Introduction
The aim of this analysis is to determine the association strength for the variables agecat and degree as well the major contributing cells through a chi-square analysis. Through the use of standardized residuals, it should aid in determining the cell contributions.
Hypothesis
- Null: There is no basis of difference between the agecat and degree
- Alternative: There is are real differences between the agecat and degree
Methodology
For this project, the gss.sav file is loaded into SPSS (GSS, n.d.). The goal is to look at the relationships between the following variables: agecat (Age category) and degree (Respondent’s highest degree).
To conduct a chi-square analysis, navigate through Analyze > Descriptive Statistics > Crosstabs.

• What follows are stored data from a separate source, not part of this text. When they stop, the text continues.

import Summits.Ventures.PercRepro.S1CoreCapSpecFour
import Mathlib.Combinatorics.Enumerative.DoubleCounting

/-!
# PercRepro — AT MOST EIGHT 3-POINT LINES AT NULLITY `4` (p1, gen 23; towards `Q*(4) = 8`)

A configuration of 3-point lines that satisfies the cost clause at nullity `4` has at most `8` lines
(`card_le_eight_of_three_points`). The five-line clause says: if `D` is not inside the union `U` of three lines
`A, B, C`, every further line lies in `U ∪ D` (`subset_of_free`; the ordering `A, B, C, D, E` costs `1 + 1 + 1 + 1`
before `E`). Hence all lines lie in a set `P` of at most `12` points, and `3·#lines = Σ_{u ∈ P} deg u`
(`three_mul_card_eq_sum_deg`, double counting) with `2·deg u + 1 ≤ #P` (`two_mul_deg_add_one_le`: the lines
through `u` are pairwise disjoint off `u`). If every degree is `≤ 2` this gives `3·#lines ≤ 24`. Otherwise take
three lines through a point `v` (`#U = 7`): with two lines not inside `U` they share their single point off `U`,
so `#P ≤ 8`, every degree is `≤ 3` and `3·#lines ≤ 24`; with at most one line not inside `U`, every other line is
a transversal of the six points `U ∖ {v}`, of which there are at most `4` (`3·#T ≤ 2·6`). Axioms: standard.
-/

namespace PercRepro

namespace S1

namespace FourCap

variable {β : Type} [DecidableEq β]

/-- **Double counting**: for a family of 3-point lines inside `P`, `3·#S = Σ_{u ∈ P} #{L ∈ S | u ∈ L}`. -/
theorem three_mul_card_eq_sum_deg (S : Finset (Finset β)) (P : Finset β)
    (hS : ∀ L ∈ S, L.card = 3 ∧ L ⊆ P) :
    3 * S.card = ∑ u ∈ P, (S.filter (fun L => u ∈ L)).card := by
  have h := Finset.sum_card_bipartiteAbove_eq_sum_card_bipartiteBelow
    (r := fun (L : Finset β) (u : β) => u ∈ L) (s := S) (t := P)
  have hl : ∀ L ∈ S, (P.bipartiteAbove (fun (L : Finset β) (u : β) => u ∈ L) L).card = 3 := by
    intro L hL
    have : P.bipartiteAbove (fun (L : Finset β) (u : β) => u ∈ L) L = L := by
      ext u
      simp only [Finset.mem_bipartiteAbove]
      exact ⟨fun h => h.2, fun h => ⟨(hS L hL).2 h, h⟩⟩
    rw [this]
    exact (hS L hL).1
  rw [Finset.sum_congr rfl hl, Finset.sum_const_nat (fun _ _ => rfl), mul_comm] at h
  rw [h]
  rfl

/-- The double count with a uniform degree bound: `3·#S ≤ k·#P`. -/
theorem three_mul_card_le (S : Finset (Finset β)) (P : Finset β) (k : ℕ)
    (hS : ∀ L ∈ S, L.card = 3 ∧ L ⊆ P) (hdeg : ∀ u ∈ P, (S.filter (fun L => u ∈ L)).card ≤ k) :
    3 * S.card ≤ k * P.card := by
  rw [three_mul_card_eq_sum_deg S P hS]
  calc ∑ u ∈ P, (S.filter (fun L => u ∈ L)).card ≤ ∑ u ∈ P, k := Finset.sum_le_sum hdeg
    _ = k * P.card := by rw [Finset.sum_const_nat (fun _ _ => rfl), mul_comm]

/-- **The degree bound**: 3-point lines through `u` inside `P`, meeting pairwise in `≤ 1` point, are pairwise
disjoint off `u`, so `2·(their number) + 1 ≤ #P`. -/
theorem two_mul_deg_add_one_le (S : Finset (Finset β)) (P : Finset β) (u : β) (hu : u ∈ P)
    (hS : ∀ L ∈ S, L.card = 3 ∧ L ⊆ P)
    (hS3 : ∀ L ∈ S, ∀ L' ∈ S, L ≠ L' → (L ∩ L').card ≤ 1) :
    2 * (S.filter (fun L => u ∈ L)).card + 1 ≤ P.card := by
  set T := S.filter (fun L => u ∈ L) with hT
  have hmem : ∀ L ∈ T, L ∈ S ∧ u ∈ L := fun L hL => Finset.mem_filter.1 hL
  have hdisj : (T : Set (Finset β)).PairwiseDisjoint (fun L => L.erase u) := by
    intro L hL L' hL' hne
    show Disjoint (L.erase u) (L'.erase u)
    rw [Finset.disjoint_left]
    intro x hx hx'
    rw [Finset.mem_erase] at hx hx'
    have hsub : ({x, u} : Finset β) ⊆ L ∩ L' := by
      intro y hy
      simp only [Finset.mem_insert, Finset.mem_singleton] at hy
      rcases hy with rfl | rfl
      · exact Finset.mem_inter.2 ⟨hx.2, hx'.2⟩
      · exact Finset.mem_inter.2 ⟨(hmem L hL).2, (hmem L' hL').2⟩
    have h2 := Finset.card_le_card hsub
    rw [Finset.card_pair hx.1] at h2
    have := hS3 L (hmem L hL).1 L' (hmem L' hL').1 hne
    omega
  have hcard : (T.biUnion (fun L => L.erase u)).card = ∑ L ∈ T, (L.erase u).card :=
    Finset.card_biUnion hdisj
  have hsub : T.biUnion (fun L => L.erase u) ⊆ P.erase u := by
    intro x hx
    rw [Finset.mem_biUnion] at hx
    obtain ⟨L, hL, hxL⟩ := hx
    rw [Finset.mem_erase] at hxL ⊢
    exact ⟨hxL.1, (hS L (hmem L hL).1).2 hxL.2⟩
  have hle := Finset.card_le_card hsub
  rw [Finset.card_erase_of_mem hu] at hle
  have hsum : ∑ L ∈ T, (L.erase u).card = 2 * T.card := by
    rw [Finset.sum_congr rfl (fun L hL => by
      rw [Finset.card_erase_of_mem (hmem L hL).2, (hS L (hmem L hL).1).1])]
    rw [Finset.sum_const_nat (fun _ _ => rfl), mul_comm]
  have hP : 1 ≤ P.card := Finset.card_pos.2 ⟨u, hu⟩
  omega

section Simple

variable {w : β → ℕ} {ls : Finset (Finset β)}
  (h1 : ∀ L ∈ ls, ∀ v ∈ L, w v = 1 ∨ w v = 2)
  (hcard : ∀ L ∈ ls, L.card = 3)
  (h3 : ∀ L ∈ ls, ∀ L' ∈ ls, L ≠ L' → (L ∩ L').card ≤ 1)
  (h4 : ∀ l : List (Finset β), l.Nodup → (∀ L ∈ l, L ∈ ls) → wsum w (unionL l) ≤ 4 + lineRank l)

include h1 hcard h3 h4

/-- **The five-line clause**: if `D` has a point off `A ∪ B ∪ C`, every further line `E` lies in `A ∪ B ∪ C ∪ D`
(the ordering `A, B, C, D, E` costs `1 + 1 + 1 + 1` before `E`). -/
theorem subset_of_free {A B C D E : Finset β} (hA : A ∈ ls) (hB : B ∈ ls) (hC : C ∈ ls) (hD : D ∈ ls)
    (hE : E ∈ ls) (hBA : B ≠ A) (hCA : C ≠ A) (hCB : C ≠ B) (hDA : D ≠ A) (hDB : D ≠ B) (hDC : D ≠ C)
    (hEA : E ≠ A) (hEB : E ≠ B) (hEC : E ≠ C) (hED : E ≠ D)
    (hfree : ∃ v ∈ D, v ∉ A ∧ v ∉ B ∧ v ∉ C) : ∀ v ∈ E, v ∈ D ∨ v ∈ C ∨ v ∈ B ∨ v ∈ A := by
  have hw : ∀ L ∈ ls, ∀ v ∈ L, 1 ≤ w v := fun L hL v hv => by rcases h1 L hL v hv with h | h <;> omega
  have hc := h4 [E, D, C, B, A] (by simp [hBA, hCA, hCB, hDA, hDB, hDC, hEA, hEB, hEC, hED])
    (by simp [hA, hB, hC, hD, hE])
  obtain ⟨a1, b1, c1, d1⟩ := cost_step w A [] (hw A hA)
  obtain ⟨a2, b2, c2, d2⟩ := cost_step w B [A] (hw B hB)
  obtain ⟨a3, b3, c3, d3⟩ := cost_step w C [B, A] (hw C hC)
  obtain ⟨a4, b4, c4, d4⟩ := cost_step w D [C, B, A] (hw D hD)
  obtain ⟨a5, b5, c5, d5⟩ := cost_step w E [D, C, B, A] (hw E hE)
  obtain ⟨e0, e1, e2, e3⟩ := cost_start w A
  have i2 : (B ∩ unionL [A]).card ≤ 1 := by
    simp only [unionL, Finset.union_empty]
    exact h3 B hB A hA hBA
  have i3 : (C ∩ unionL [B, A]).card ≤ 2 := by
    simp only [unionL, Finset.union_empty]
    rw [Finset.inter_union_distrib_left]
    refine (Finset.card_union_le _ _).trans ?_
    have := h3 C hC B hB hCB
    have := h3 C hC A hA hCA
    omega
  have i4 : 1 ≤ (D \ unionL [C, B, A]).card := by
    obtain ⟨v, hvD, hvA, hvB, hvC⟩ := hfree
    refine Finset.card_pos.2 ⟨v, Finset.mem_sdiff.2 ⟨hvD, ?_⟩⟩
    rw [mem_unionL_iff]
    simp [hvA, hvB, hvC]
  have kA := hcard A hA
  have kB := hcard B hB
  have kC := hcard C hC
  have kD := hcard D hD
  have kE := hcard E hE
  have hzero : (E \ unionL [D, C, B, A]).card = 0 := by omega
  have hsub : E ⊆ unionL [D, C, B, A] := Finset.sdiff_eq_empty_iff_subset.1 (Finset.card_eq_zero.1 hzero)
  intro v hv
  have h := hsub hv
  rw [mem_unionL_iff] at h
  simpa using h

/-- With `D` not inside `A ∪ B ∪ C`, every line of the configuration lies in `A ∪ B ∪ C ∪ D`. -/
theorem all_subset_of_free {A B C D : Finset β} (hA : A ∈ ls) (hB : B ∈ ls) (hC : C ∈ ls) (hD : D ∈ ls)
    (hBA : B ≠ A) (hCA : C ≠ A) (hCB : C ≠ B) (hDf : ¬ D ⊆ A ∪ B ∪ C) :
    ∀ X ∈ ls, X ⊆ A ∪ B ∪ C ∪ D := by
  have hDA : D ≠ A := fun h => hDf (h ▸ Finset.subset_union_left.trans Finset.subset_union_left)
  have hDB : D ≠ B := fun h => hDf (h ▸ Finset.subset_union_right.trans Finset.subset_union_left)
  have hDC : D ≠ C := fun h => hDf (h ▸ Finset.subset_union_right)
  have hfree : ∃ v ∈ D, v ∉ A ∧ v ∉ B ∧ v ∉ C := by
    by_contra hno
    push Not at hno
    exact hDf (fun v hv => by
      simp only [Finset.mem_union]
      by_cases hvA : v ∈ A
      · exact Or.inl (Or.inl hvA)
      by_cases hvB : v ∈ B
      · exact Or.inl (Or.inr hvB)
      · exact Or.inr (hno v hv hvA hvB))
  intro X hX
  by_cases hXA : X = A
  · subst hXA; exact Finset.subset_union_left.trans (Finset.subset_union_left.trans Finset.subset_union_left)
  by_cases hXB : X = B
  · subst hXB; exact Finset.subset_union_right.trans (Finset.subset_union_left.trans Finset.subset_union_left)
  by_cases hXC : X = C
  · subst hXC; exact Finset.subset_union_right.trans Finset.subset_union_left
  by_cases hXD : X = D
  · subst hXD; exact Finset.subset_union_right
  intro v hv
  have h := subset_of_free h1 hcard h3 h4 hA hB hC hD hX hBA hCA hCB hDA hDB hDC hXA hXB hXC hXD hfree v hv
  simp only [Finset.mem_union]
  tauto

/-- **At most eight 3-point lines** at nullity `4`. -/
theorem card_le_eight_of_three_points : ls.card ≤ 8 := by
  by_contra hlt
  push Not at hlt
  -- a set `P` containing every line, of at most `12` points, from any three lines and one free line
  have hP12 : ∃ P : Finset β, P.card ≤ 12 ∧ ∀ X ∈ ls, X ⊆ P := by
    obtain ⟨A, B, C, hA, hB, hC, hAB, hAC, hBC⟩ := Finset.two_lt_card_iff.1 (by omega : 2 < ls.card)
    have hU : (A ∪ B ∪ C).card ≤ 9 := by
      have := Finset.card_union_le (A ∪ B) C
      have := Finset.card_union_le A B
      have := hcard A hA; have := hcard B hB; have := hcard C hC
      omega
    by_cases hF : ∃ D ∈ ls, ¬ D ⊆ A ∪ B ∪ C
    · obtain ⟨D, hD, hDf⟩ := hF
      refine ⟨A ∪ B ∪ C ∪ D, ?_, all_subset_of_free h1 hcard h3 h4 hA hB hC hD hAB.symm hAC.symm hBC.symm hDf⟩
      have := Finset.card_union_le (A ∪ B ∪ C) D
      have := hcard D hD
      omega
    · push Not at hF
      exact ⟨A ∪ B ∪ C, by omega, hF⟩
  by_cases hdeg : ∃ v, 3 ≤ (ls.filter (fun L => v ∈ L)).card
  · -- a point of degree `≥ 3`: three lines through it
    obtain ⟨v, hv⟩ := hdeg
    obtain ⟨A, B, C, hA, hB, hC, hAB, hAC, hBC⟩ :=
      Finset.two_lt_card_iff.1 (by omega : 2 < (ls.filter (fun L => v ∈ L)).card)
    rw [Finset.mem_filter] at hA hB hC
    -- `#(A ∪ B ∪ C) ≤ 7`
    have hAB1 : 1 ≤ (A ∩ B).card := Finset.card_pos.2 ⟨v, Finset.mem_inter.2 ⟨hA.2, hB.2⟩⟩
    have hABC1 : 1 ≤ ((A ∪ B) ∩ C).card :=
      Finset.card_pos.2 ⟨v, Finset.mem_inter.2 ⟨Finset.mem_union_left _ hA.2, hC.2⟩⟩
    have hU7 : (A ∪ B ∪ C).card ≤ 7 := by
      have := Finset.card_union_add_card_inter (A ∪ B) C
      have := Finset.card_union_add_card_inter A B
      have := hcard A hA.1; have := hcard B hB.1; have := hcard C hC.1
      omega
    by_cases hF : ∃ D ∈ ls, ∃ E ∈ ls, D ≠ E ∧ ¬ D ⊆ A ∪ B ∪ C ∧ ¬ E ⊆ A ∪ B ∪ C
    · -- two lines off `A ∪ B ∪ C`: they share their single point off it, `#P ≤ 8`, every degree `≤ 3`
      obtain ⟨D, hD, E, hE, hDE, hDf, hEf⟩ := hF
      have hallD := all_subset_of_free h1 hcard h3 h4 hA.1 hB.1 hC.1 hD hAB.symm hAC.symm hBC.symm hDf
      have hallE := all_subset_of_free h1 hcard h3 h4 hA.1 hB.1 hC.1 hE hAB.symm hAC.symm hBC.symm hEf
      have hDU : (D \ (A ∪ B ∪ C)).card ≤ 1 := by
        have hsub : D \ (A ∪ B ∪ C) ⊆ D ∩ E := by
          intro x hx
          rw [Finset.mem_sdiff] at hx
          refine Finset.mem_inter.2 ⟨hx.1, ?_⟩
          have := hallE D hD hx.1
          rw [Finset.mem_union] at this
          exact this.resolve_left hx.2
        exact (Finset.card_le_card hsub).trans (h3 D hD E hE hDE)
      have hP8 : (A ∪ B ∪ C ∪ D).card ≤ 8 := by
        have := Finset.card_sdiff_add_card D (A ∪ B ∪ C)
        rw [Finset.union_comm D] at this
        omega
      have hdeg3 : ∀ u ∈ A ∪ B ∪ C ∪ D, (ls.filter (fun L => u ∈ L)).card ≤ 3 := by
        intro u hu
        have := two_mul_deg_add_one_le ls (A ∪ B ∪ C ∪ D) u hu (fun L hL => ⟨hcard L hL, hallD L hL⟩) h3
        omega
      have := three_mul_card_le ls (A ∪ B ∪ C ∪ D) 3 (fun L hL => ⟨hcard L hL, hallD L hL⟩) hdeg3
      omega
    · -- at most one line off `A ∪ B ∪ C`: the others are transversals of the six points off `v`
      push Not at hF
      have hF1 : (ls.filter (fun L => ¬ L ⊆ A ∪ B ∪ C)).card ≤ 1 := by
        rw [Finset.card_le_one]
        intro D hD E hE
        rw [Finset.mem_filter] at hD hE
        by_contra hne
        exact hE.2 (hF D hD.1 E hE.1 hne hD.2)
      set T := ((ls.filter (fun L => L ⊆ A ∪ B ∪ C)).erase A).erase B |>.erase C with hTdef
      have hAin : A ∈ ls.filter (fun L => L ⊆ A ∪ B ∪ C) :=
        Finset.mem_filter.2 ⟨hA.1, Finset.subset_union_left.trans Finset.subset_union_left⟩
      have hBin : B ∈ (ls.filter (fun L => L ⊆ A ∪ B ∪ C)).erase A :=
        Finset.mem_erase.2 ⟨hAB.symm, Finset.mem_filter.2 ⟨hB.1,
          Finset.subset_union_right.trans Finset.subset_union_left⟩⟩
      have hCin : C ∈ ((ls.filter (fun L => L ⊆ A ∪ B ∪ C)).erase A).erase B :=
        Finset.mem_erase.2 ⟨hBC.symm, Finset.mem_erase.2 ⟨hAC.symm, Finset.mem_filter.2 ⟨hC.1,
          Finset.subset_union_right⟩⟩⟩
      have hTcard : 5 ≤ T.card := by
        have hsplit := Finset.card_filter_add_card_filter_not (s := ls) (p := fun L => L ⊆ A ∪ B ∪ C)
        rw [hTdef, Finset.card_erase_of_mem hCin, Finset.card_erase_of_mem hBin, Finset.card_erase_of_mem hAin]
        omega
      -- the transversals avoid `v`
      have hTmem : ∀ L ∈ T, L ∈ ls ∧ L ⊆ A ∪ B ∪ C ∧ L ≠ A ∧ L ≠ B ∧ L ≠ C := by
        intro L hL
        rw [hTdef, Finset.mem_erase, Finset.mem_erase, Finset.mem_erase, Finset.mem_filter] at hL
        exact ⟨hL.2.2.2.1, hL.2.2.2.2, hL.2.2.1, hL.2.1, hL.1⟩
      have hTv : ∀ L ∈ T, L ⊆ (A ∪ B ∪ C).erase v := by
        intro L hL x hx
        obtain ⟨hLls, hLU, hLA, hLB, hLC⟩ := hTmem L hL
        rw [Finset.mem_erase]
        refine ⟨?_, hLU hx⟩
        rintro rfl
        -- `x = v ∈ L`: a second point of `L` lies on one of `A, B, C`, which then meets `L` twice
        have h1L : 1 < L.card := by rw [hcard L hLls]; omega
        obtain ⟨y, hy, hyx⟩ := Finset.exists_mem_ne h1L x
        have hyU := hLU hy
        simp only [Finset.mem_union] at hyU
        have key : ∀ M ∈ ls, M ≠ L → x ∈ M → y ∈ M → False := by
          intro M hM hne hxM hyM
          have hsub : ({y, x} : Finset β) ⊆ L ∩ M := by
            intro z hz
            simp only [Finset.mem_insert, Finset.mem_singleton] at hz
            rcases hz with rfl | rfl
            · exact Finset.mem_inter.2 ⟨hy, hyM⟩
            · exact Finset.mem_inter.2 ⟨hx, hxM⟩
          have h2 := Finset.card_le_card hsub
          rw [Finset.card_pair hyx] at h2
          have := h3 L hLls M hM (Ne.symm hne)
          omega
        rcases hyU with (hyA | hyB) | hyC
        · exact key A hA.1 (Ne.symm hLA) hA.2 hyA
        · exact key B hB.1 (Ne.symm hLB) hB.2 hyB
        · exact key C hC.1 (Ne.symm hLC) hC.2 hyC
      have hP6 : ((A ∪ B ∪ C).erase v).card ≤ 6 := by
        rw [Finset.card_erase_of_mem (Finset.mem_union_left _ (Finset.mem_union_left _ hA.2))]
        omega
      have hdeg2 : ∀ u ∈ (A ∪ B ∪ C).erase v, (T.filter (fun L => u ∈ L)).card ≤ 2 := by
        intro u hu
        have := two_mul_deg_add_one_le T ((A ∪ B ∪ C).erase v) u hu
          (fun L hL => ⟨hcard L (hTmem L hL).1, hTv L hL⟩)
          (fun L hL L' hL' hne => h3 L (hTmem L hL).1 L' (hTmem L' hL').1 hne)
        omega
      have := three_mul_card_le T ((A ∪ B ∪ C).erase v) 2
        (fun L hL => ⟨hcard L (hTmem L hL).1, hTv L hL⟩) hdeg2
      omega
  · -- every degree `≤ 2`: `3·#lines ≤ 2·#P ≤ 24`
    push Not at hdeg
    obtain ⟨P, hP, hall⟩ := hP12
    have := three_mul_card_le ls P 2 (fun L hL => ⟨hcard L hL, hall L hL⟩) (fun u _ => by have := hdeg u; omega)
    omega

end Simple

end FourCap

end S1

end PercRepro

The variable degree was placed in the “Row(s)” box and agecat was placed under “Column(s)” box. Select “Statistics” button and select “Chi-square” and under the “Nominal” section select “Lambda”. Select the “Cells” button and select “Standardized” under the “Residuals” section. The procedures for this analysis are provided in video tutorial form by Miller (n.d.). The following output were observed in the next four tables.
Results
Table 1: Case processing summary.
Cases | ||||||
Valid | Missing | Total | ||||
N | Percent | N | Percent | N | Percent | |
Degree * Age category | 1411 | 99.4% | 8 | 0.6% | 1419 | 100.0% |
From the total sample size of 1419 participants, 8 cases are reported to be missing, yielding a 99.4% response rate (Table 1). Examining the cross tabulation, for the age groups 30-39, 40-49, 50-59, and 60-89 the standardized residual is far less than -1.96 or far greater than +1.96 respectively. Thus, the frequencies between these two differ significantly. Finally, for the 60-89 age group the standardized residual is less than -1.96, making these two frequencies differ significantly. Thus, for all these frequencies, SPSS identified that the observed frequencies are far apart from the expected frequencies (Miller, n.d.). For those significant standardized residuals that are negative is pointing out that the SPSS model is over predicting people of that age group with that respective diploma (or lack thereof). For those significant standardized residuals that are positive is point out that the SPSS model is under-predicting people of that age group with a lack of a diploma.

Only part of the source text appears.